Collected data entries
┄┄┄┄┄┄┄┄┄┄

/-- VACUITY CERTIFICATE FOR THE UNGUARDED `Averaging` (Setup v1.0–v1.2; GAPS G-f1-3, DIVERGENCE F16): for a non-trivial
gauge group, `d ≥ 2` and a level `j ≥ m + K` (where `T^{(j)}` and `T^{(j+1)}` both degenerate to `2` sites per direction and
`emb` is no longer compatible with `blockOf`), NO operation satisfies covariance (B7 (11)) and locality together; hence the
hypothesis `av : ∀ j, Averaging P j G` of `Flow`, `FiniteEpsData`, … was unsatisfiable before the v1.3 range guard.  Witness:
a coarse bond `c` avoiding the site `0 = blockOf(everything)`, for which locality makes `Ū(c)` constant and covariance
then forces `u(emb c₋) = u(emb c₊)`-invariance for all `u`, while `emb c₋ ≠ emb c₊` (parity, `L` odd). [folklore] -/
theorem no_unguarded_averaging [Nontrivial G] (hd : 2 ≤ P.d) (hj : P.m + P.K ≤ j) :
    ¬ ∃ avg : GaugeField P j G → GaugeField P (j+1) G,
      (∀ (u : GaugeTransf P j G) (U : GaugeField P j G),
          avg (GaugeField.gaugeAct u U) = GaugeField.gaugeAct (fun y => u (emb y)) (avg U)) ∧
      (∀ (U U' : GaugeField P j G) (c : PBond P (j+1)),
          (∀ b : PBond P j, (blockOf b.src = c.src ∨ blockOf b.src = c.tgt) → U b = U' b) → avg U c = avg U' c) := by
  classical
  rintro ⟨avg, hcov, hloc⟩
  have hL := P.hL.2
  obtain ⟨k, hk⟩ := P.hL.1
  obtain ⟨g, hg⟩ := exists_ne (1 : G)
  -- directions μ₀ = e_0 (of the bond) and ν₁ = e_1 (where the bond sits at label 1)
  let μ₀ : Fin P.d := ⟨0, by omega⟩
  let ν₁ : Fin P.d := ⟨1, by omega⟩
  have hne : ν₁ ≠ μ₀ := fun h => by simp [μ₀, ν₁, Fin.ext_iff] at h
  let y : Site P (j+1) := fun ν => if ν = ν₁ then 1 else 0
  let c : PBond P (j+1) := ⟨y, μ₀⟩
  have hy1 : c.src ν₁ = 1 := by simp [c, y]
  have ht1 : c.tgt ν₁ = 1 := by simp [c, y, PBond.tgt, Site.shift, Function.update_of_ne hne]
  have h01 : (0 : ZMod (P.sitesPerDir (j+1))) ≠ 1 := zero_ne_one
  -- locality: no fine bond sees `c`, so `avg · c` is constant
  have hconst : ∀ U U' : GaugeField P j G, avg U c = avg U' c := by
    intro U U'
    refine hloc U U' c fun b hb => ?_
    exfalso
    rw [blockOf_eq_zero_of_le hj] at hb
    rcases hb with hb | hb
    · exact h01 (by simpa [hy1] using congrFun hb ν₁)
    · exact h01 (by simpa [ht1] using congrFun hb ν₁)
  -- the two line ends are distinct sites of `T^{(j)}` (parity in the direction `μ₀`)
  have hy0 : (c.src μ₀).val = 0 := by simp [c, y, (Ne.symm hne : μ₀ ≠ ν₁)]
  have ht0 : (c.tgt μ₀).val = 1 := by
    simp [c, y, PBond.tgt, Site.shift, (Ne.symm hne : μ₀ ≠ ν₁), ZMod.val_one]
  have hemb : emb c.src ≠ emb c.tgt := by
    intro h
    have h' := congrFun h μ₀
    simp only [emb, hy0, ht0, zero_mul, zero_add, one_mul] at h'
    rw [ZMod.natCast_eq_natCast_iff', sitesPerDir_of_le (by omega : P.m + P.K ≤ j)] at h'
    omega
  -- covariance with `u = g` at `emb c₋`, `1` elsewhere
  let u : GaugeTransf P j G := Function.update (fun _ => (1 : G)) (emb c.src) g
  have hu1 : u (emb c.src) = g := by simp [u]
  have hu2 : u (emb c.tgt) = 1 := by simp [u, Function.update_of_ne (Ne.symm hemb)]
  have key := congrFun (hcov u (fun _ => 1)) c
  rw [hconst (GaugeField.gaugeAct u fun _ => 1) (fun _ => 1)] at key
  simp only [GaugeField.gaugeAct, hu1, hu2, inv_one, mul_one] at key
  -- key : avg 1 c = g * avg 1 c
  exact hg (mul_right_cancel (a := g) (b := avg (fun _ => 1) c) (by rw [← key, one_mul]))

┄┄┄┄┄┄┄┄┄┄

:: Assignment ::
Go through the records from the first line and copy each one exactly, ending after the line that contains "let ν₁ : Fin P.d := ⟨1, by omega⟩". Give nothing else.

:: Solution for this exercise ::
/-- VACUITY CERTIFICATE FOR THE UNGUARDED `Averaging` (Setup v1.0–v1.2; GAPS G-f1-3, DIVERGENCE F16): for a non-trivial
gauge group, `d ≥ 2` and a level `j ≥ m + K` (where `T^{(j)}` and `T^{(j+1)}` both degenerate to `2` sites per direction and
`emb` is no longer compatible with `blockOf`), NO operation satisfies covariance (B7 (11)) and locality together; hence the
hypothesis `av : ∀ j, Averaging P j G` of `Flow`, `FiniteEpsData`, … was unsatisfiable before the v1.3 range guard.  Witness:
a coarse bond `c` avoiding the site `0 = blockOf(everything)`, for which locality makes `Ū(c)` constant and covariance
then forces `u(emb c₋) = u(emb c₊)`-invariance for all `u`, while `emb c₋ ≠ emb c₊` (parity, `L` odd). [folklore] -/
theorem no_unguarded_averaging [Nontrivial G] (hd : 2 ≤ P.d) (hj : P.m + P.K ≤ j) :
    ¬ ∃ avg : GaugeField P j G → GaugeField P (j+1) G,
      (∀ (u : GaugeTransf P j G) (U : GaugeField P j G),
          avg (GaugeField.gaugeAct u U) = GaugeField.gaugeAct (fun y => u (emb y)) (avg U)) ∧
      (∀ (U U' : GaugeField P j G) (c : PBond P (j+1)),
          (∀ b : PBond P j, (blockOf b.src = c.src ∨ blockOf b.src = c.tgt) → U b = U' b) → avg U c = avg U' c) := by
  classical
  rintro ⟨avg, hcov, hloc⟩
  have hL := P.hL.2
  obtain ⟨k, hk⟩ := P.hL.1
  obtain ⟨g, hg⟩ := exists_ne (1 : G)
  -- directions μ₀ = e_0 (of the bond) and ν₁ = e_1 (where the bond sits at label 1)
  let μ₀ : Fin P.d := ⟨0, by omega⟩
  let ν₁ : Fin P.d := ⟨1, by omega⟩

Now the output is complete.